**GOAL OF THE EXERCISE:** Each line of the records below that contains "hregS" needs to be copied.

**ENTRIES SHOWN:**
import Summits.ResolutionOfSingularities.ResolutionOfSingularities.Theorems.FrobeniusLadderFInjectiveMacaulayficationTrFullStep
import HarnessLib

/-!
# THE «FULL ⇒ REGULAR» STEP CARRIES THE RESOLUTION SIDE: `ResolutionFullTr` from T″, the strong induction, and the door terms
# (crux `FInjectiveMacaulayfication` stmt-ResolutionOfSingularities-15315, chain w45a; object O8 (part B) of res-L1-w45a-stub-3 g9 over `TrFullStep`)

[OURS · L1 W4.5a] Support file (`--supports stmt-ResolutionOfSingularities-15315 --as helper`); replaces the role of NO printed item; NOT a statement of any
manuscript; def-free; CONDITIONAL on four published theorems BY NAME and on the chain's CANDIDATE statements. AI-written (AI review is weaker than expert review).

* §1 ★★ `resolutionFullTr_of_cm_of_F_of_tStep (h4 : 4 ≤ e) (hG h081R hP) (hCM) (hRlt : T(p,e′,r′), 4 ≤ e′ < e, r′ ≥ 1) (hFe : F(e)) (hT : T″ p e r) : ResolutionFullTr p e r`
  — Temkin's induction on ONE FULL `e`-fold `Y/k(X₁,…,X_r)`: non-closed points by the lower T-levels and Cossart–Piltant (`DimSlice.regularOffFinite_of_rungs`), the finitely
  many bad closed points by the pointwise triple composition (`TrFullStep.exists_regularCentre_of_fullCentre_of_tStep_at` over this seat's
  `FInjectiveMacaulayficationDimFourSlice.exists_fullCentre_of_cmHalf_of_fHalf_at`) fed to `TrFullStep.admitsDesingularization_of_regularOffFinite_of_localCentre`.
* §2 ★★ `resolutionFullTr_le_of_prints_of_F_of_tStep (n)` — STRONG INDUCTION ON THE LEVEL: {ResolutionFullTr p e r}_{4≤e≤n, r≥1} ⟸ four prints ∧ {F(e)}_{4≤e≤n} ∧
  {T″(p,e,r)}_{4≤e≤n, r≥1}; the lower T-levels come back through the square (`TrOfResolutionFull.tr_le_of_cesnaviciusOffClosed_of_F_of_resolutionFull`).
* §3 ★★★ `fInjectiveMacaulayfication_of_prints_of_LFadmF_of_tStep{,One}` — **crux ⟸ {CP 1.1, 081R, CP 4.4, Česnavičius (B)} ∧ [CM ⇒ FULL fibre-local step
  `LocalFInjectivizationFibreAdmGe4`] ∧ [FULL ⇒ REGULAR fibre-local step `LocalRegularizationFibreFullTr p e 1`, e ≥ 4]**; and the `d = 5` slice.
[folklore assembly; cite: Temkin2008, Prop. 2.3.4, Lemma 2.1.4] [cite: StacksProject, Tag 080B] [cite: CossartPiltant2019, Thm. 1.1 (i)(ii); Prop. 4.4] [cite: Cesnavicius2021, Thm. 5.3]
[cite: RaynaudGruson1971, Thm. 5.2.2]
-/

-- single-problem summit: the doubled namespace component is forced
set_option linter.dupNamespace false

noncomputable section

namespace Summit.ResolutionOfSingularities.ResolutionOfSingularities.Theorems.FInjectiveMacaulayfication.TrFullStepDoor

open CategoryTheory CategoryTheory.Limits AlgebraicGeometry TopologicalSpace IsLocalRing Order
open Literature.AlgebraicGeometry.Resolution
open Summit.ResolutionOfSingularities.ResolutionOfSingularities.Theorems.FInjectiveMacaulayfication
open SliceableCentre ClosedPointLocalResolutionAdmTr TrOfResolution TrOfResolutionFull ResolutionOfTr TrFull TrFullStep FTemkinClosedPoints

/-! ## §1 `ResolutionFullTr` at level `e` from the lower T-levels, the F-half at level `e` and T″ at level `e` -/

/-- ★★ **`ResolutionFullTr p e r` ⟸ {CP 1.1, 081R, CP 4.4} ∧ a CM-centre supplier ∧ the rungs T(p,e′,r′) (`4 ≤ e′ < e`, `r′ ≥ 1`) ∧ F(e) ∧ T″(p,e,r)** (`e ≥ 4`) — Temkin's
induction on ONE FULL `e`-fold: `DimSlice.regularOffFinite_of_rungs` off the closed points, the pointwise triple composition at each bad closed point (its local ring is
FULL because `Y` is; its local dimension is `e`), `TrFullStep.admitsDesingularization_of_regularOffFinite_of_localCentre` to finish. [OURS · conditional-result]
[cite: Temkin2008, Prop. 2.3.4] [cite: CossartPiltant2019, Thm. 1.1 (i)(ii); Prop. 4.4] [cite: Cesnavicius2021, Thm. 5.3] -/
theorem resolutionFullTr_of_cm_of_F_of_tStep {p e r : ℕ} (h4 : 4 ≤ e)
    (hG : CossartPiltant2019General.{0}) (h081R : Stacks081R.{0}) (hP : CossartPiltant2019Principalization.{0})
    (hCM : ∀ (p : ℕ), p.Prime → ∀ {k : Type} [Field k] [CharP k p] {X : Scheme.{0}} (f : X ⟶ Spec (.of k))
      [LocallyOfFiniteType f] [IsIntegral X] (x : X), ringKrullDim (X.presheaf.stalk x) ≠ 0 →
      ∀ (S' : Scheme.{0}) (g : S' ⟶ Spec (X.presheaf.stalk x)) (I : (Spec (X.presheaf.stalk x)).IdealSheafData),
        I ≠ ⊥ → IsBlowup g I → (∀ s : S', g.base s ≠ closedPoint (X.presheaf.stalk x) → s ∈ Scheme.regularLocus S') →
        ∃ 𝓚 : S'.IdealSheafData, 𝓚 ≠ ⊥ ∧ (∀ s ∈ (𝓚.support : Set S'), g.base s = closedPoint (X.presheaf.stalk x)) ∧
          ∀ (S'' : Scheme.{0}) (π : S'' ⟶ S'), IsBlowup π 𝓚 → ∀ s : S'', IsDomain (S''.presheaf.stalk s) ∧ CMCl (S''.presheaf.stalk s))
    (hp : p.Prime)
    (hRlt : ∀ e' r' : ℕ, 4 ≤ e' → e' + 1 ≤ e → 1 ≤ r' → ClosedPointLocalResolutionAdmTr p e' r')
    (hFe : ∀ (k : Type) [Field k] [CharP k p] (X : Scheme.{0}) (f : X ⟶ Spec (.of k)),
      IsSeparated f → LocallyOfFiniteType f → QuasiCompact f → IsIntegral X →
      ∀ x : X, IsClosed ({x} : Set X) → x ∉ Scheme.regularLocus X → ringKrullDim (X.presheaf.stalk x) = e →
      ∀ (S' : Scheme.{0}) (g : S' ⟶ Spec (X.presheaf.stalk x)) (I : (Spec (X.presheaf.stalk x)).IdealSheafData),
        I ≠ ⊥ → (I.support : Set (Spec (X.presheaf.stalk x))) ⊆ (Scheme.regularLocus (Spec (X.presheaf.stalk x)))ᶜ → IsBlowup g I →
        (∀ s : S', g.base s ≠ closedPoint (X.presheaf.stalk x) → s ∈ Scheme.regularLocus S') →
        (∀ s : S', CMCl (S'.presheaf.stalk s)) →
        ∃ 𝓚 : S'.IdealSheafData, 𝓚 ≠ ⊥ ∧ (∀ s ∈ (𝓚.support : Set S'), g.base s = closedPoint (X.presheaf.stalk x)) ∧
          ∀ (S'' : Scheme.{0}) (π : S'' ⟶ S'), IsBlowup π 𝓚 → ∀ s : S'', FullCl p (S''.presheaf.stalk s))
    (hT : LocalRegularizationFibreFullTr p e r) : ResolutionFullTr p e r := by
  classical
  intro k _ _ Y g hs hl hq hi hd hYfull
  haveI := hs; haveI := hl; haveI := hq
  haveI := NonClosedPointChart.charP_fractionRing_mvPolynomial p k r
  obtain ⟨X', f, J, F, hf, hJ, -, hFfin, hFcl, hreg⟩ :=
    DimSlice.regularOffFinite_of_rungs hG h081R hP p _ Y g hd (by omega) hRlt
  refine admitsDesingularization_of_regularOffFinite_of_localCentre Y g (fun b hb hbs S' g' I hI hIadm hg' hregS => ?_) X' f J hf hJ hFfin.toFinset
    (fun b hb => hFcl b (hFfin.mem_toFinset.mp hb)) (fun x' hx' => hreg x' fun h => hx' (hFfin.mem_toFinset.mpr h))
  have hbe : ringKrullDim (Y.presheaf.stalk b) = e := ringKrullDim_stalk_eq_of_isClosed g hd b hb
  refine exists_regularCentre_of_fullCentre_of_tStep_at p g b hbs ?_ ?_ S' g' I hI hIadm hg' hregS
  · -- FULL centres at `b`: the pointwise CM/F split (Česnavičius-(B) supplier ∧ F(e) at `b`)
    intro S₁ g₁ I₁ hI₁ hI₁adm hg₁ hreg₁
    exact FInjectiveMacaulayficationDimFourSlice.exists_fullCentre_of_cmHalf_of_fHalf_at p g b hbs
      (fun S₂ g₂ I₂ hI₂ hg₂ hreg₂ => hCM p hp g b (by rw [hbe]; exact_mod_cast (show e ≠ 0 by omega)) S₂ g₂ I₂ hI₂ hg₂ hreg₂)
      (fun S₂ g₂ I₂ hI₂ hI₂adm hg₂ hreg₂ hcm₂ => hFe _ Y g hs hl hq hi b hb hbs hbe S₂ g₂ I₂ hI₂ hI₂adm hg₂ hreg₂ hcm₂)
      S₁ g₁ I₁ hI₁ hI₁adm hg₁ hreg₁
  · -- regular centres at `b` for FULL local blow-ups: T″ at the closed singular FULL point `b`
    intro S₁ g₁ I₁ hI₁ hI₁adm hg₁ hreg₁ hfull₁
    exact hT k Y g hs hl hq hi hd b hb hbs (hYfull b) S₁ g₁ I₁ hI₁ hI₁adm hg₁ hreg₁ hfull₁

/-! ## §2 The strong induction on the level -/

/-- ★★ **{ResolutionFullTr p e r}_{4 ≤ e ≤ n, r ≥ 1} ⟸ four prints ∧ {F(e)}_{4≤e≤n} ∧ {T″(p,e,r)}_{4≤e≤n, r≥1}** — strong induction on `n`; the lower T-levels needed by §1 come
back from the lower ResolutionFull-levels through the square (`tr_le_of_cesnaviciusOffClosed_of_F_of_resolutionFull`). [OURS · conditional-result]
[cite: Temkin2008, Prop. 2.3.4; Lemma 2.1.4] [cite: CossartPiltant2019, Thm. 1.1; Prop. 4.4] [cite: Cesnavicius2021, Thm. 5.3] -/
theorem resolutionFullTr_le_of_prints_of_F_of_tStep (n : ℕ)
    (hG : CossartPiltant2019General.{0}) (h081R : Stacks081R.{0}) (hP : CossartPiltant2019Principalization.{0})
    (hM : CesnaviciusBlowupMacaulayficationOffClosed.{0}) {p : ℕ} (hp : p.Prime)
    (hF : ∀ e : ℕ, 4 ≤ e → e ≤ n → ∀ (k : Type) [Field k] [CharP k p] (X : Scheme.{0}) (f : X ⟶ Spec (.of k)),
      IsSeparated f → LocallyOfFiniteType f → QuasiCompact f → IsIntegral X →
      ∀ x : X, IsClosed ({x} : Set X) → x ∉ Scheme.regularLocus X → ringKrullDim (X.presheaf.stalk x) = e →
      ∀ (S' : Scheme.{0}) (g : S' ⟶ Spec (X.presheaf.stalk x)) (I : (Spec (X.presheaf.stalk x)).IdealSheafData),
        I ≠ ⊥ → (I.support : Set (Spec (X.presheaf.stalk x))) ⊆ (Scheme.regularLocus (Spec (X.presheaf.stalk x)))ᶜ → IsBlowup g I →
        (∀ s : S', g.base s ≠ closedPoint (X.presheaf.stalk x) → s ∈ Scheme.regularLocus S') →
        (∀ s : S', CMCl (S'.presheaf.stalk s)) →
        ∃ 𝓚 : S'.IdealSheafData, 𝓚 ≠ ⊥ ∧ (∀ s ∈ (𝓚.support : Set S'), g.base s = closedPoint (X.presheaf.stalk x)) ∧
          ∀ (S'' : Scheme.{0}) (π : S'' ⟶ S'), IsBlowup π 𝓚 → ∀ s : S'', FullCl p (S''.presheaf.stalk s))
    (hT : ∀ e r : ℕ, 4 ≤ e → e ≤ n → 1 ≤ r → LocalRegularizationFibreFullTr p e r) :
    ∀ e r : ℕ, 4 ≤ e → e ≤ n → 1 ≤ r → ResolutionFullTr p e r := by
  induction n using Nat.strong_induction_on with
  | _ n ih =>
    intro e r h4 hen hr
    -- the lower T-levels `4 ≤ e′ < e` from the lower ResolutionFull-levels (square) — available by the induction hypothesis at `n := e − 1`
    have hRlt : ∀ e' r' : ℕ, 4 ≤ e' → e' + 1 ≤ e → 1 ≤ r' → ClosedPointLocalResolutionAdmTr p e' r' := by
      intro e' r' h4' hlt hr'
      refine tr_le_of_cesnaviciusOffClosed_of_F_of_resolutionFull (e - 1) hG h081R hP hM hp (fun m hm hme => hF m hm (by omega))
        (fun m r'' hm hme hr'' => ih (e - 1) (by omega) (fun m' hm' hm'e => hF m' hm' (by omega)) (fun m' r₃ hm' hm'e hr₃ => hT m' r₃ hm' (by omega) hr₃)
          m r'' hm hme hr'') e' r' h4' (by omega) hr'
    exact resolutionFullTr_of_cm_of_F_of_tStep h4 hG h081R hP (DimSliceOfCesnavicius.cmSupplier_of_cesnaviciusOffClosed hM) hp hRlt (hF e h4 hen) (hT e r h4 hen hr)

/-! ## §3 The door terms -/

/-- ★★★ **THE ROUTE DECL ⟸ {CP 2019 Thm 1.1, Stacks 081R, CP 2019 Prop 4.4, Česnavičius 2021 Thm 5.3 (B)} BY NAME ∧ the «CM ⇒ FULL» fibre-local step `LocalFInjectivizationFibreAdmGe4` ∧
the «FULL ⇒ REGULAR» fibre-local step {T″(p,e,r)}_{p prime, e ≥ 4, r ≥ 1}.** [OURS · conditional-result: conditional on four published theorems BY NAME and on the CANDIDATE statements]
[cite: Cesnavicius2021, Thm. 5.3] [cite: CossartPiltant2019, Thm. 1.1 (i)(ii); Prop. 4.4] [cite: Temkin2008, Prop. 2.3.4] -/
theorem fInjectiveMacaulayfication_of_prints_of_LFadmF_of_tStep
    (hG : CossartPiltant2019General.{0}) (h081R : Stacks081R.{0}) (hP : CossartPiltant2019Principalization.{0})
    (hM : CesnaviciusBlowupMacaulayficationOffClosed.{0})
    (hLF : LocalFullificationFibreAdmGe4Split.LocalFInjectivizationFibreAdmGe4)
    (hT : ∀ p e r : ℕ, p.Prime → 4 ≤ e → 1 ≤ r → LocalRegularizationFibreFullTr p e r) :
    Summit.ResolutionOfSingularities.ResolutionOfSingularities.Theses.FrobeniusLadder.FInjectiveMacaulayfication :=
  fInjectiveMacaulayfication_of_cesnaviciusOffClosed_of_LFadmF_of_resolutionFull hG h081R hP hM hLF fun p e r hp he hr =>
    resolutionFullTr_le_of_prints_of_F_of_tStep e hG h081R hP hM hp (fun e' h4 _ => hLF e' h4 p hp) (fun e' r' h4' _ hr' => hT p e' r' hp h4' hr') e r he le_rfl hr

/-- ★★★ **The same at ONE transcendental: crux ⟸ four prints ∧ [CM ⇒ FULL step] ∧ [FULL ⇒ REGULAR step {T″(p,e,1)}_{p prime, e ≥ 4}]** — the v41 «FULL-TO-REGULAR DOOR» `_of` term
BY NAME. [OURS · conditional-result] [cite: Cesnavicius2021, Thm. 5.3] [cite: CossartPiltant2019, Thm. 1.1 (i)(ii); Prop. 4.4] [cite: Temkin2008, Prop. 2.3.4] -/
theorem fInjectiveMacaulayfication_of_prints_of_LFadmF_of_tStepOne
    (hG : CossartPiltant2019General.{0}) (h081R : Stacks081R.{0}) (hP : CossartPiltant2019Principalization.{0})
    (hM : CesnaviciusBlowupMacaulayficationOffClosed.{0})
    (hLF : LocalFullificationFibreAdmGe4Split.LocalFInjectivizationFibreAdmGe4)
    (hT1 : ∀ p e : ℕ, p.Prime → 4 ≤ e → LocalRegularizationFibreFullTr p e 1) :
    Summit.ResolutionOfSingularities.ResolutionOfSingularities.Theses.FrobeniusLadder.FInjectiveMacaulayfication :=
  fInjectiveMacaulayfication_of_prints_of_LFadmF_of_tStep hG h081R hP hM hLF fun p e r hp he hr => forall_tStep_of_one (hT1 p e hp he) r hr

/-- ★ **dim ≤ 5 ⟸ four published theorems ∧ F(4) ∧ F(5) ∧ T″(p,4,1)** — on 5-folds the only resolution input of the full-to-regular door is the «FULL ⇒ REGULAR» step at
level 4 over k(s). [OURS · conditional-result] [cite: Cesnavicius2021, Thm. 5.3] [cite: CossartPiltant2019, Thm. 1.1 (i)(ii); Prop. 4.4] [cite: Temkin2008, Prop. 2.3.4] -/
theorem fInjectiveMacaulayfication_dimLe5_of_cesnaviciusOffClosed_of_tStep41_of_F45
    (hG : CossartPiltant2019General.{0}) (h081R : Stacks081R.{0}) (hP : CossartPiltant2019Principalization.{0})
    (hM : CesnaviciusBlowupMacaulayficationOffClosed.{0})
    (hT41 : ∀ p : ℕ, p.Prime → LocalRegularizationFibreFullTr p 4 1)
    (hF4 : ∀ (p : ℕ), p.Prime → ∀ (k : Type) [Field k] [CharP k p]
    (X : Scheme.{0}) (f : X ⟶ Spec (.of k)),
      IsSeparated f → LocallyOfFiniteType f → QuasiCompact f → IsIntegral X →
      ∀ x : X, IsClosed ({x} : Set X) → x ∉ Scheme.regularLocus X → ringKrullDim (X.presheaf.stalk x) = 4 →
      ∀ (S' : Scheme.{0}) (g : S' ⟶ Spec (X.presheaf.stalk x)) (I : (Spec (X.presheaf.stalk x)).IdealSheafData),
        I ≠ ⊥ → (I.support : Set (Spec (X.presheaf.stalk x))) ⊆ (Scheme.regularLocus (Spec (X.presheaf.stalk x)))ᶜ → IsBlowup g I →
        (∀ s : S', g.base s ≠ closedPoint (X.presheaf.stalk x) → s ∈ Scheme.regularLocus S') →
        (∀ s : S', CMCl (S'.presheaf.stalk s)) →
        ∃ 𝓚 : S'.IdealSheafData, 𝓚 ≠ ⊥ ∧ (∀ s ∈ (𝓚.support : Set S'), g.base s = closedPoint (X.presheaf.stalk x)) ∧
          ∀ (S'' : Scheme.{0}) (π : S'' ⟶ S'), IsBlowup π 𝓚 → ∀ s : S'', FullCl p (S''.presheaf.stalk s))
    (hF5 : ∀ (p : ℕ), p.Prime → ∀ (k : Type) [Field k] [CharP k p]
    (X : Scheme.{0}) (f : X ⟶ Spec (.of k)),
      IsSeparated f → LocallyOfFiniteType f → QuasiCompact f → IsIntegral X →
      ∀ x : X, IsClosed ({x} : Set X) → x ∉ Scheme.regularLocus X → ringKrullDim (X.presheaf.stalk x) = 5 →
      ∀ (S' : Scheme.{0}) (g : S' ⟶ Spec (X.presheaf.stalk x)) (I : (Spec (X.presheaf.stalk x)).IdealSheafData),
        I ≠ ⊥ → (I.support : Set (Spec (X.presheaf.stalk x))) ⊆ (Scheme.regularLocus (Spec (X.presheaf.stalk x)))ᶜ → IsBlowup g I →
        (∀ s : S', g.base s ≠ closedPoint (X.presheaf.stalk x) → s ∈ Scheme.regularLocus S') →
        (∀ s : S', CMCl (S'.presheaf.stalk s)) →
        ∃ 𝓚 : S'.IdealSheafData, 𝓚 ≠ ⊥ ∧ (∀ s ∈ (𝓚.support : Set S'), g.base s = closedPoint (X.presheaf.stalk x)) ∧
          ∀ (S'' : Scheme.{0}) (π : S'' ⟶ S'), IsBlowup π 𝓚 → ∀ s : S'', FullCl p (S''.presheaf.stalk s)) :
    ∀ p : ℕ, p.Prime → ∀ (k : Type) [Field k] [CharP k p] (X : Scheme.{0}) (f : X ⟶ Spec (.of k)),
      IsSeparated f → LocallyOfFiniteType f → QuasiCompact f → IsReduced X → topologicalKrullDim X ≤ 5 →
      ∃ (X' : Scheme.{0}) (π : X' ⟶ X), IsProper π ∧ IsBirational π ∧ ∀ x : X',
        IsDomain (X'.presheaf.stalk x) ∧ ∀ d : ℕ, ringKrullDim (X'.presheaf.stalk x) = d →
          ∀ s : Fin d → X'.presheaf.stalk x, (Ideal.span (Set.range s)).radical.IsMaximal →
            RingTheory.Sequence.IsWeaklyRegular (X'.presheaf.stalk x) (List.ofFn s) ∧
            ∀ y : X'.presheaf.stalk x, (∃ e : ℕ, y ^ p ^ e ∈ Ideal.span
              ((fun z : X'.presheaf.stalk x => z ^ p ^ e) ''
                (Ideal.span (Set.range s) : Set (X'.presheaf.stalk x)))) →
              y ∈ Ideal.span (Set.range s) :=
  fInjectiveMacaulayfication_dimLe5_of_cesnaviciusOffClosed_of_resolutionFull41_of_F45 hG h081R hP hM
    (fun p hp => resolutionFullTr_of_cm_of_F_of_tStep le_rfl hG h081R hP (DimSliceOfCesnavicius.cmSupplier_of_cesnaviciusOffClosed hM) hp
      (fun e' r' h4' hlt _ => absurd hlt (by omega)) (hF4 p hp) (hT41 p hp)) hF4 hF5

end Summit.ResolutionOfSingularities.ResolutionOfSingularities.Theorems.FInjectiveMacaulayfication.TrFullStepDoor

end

**WRITTEN SOLUTION:**
  refine admitsDesingularization_of_regularOffFinite_of_localCentre Y g (fun b hb hbs S' g' I hI hIadm hg' hregS => ?_) X' f J hf hJ hFfin.toFinset
  refine exists_regularCentre_of_fullCentre_of_tStep_at p g b hbs ?_ ?_ S' g' I hI hIadm hg' hregS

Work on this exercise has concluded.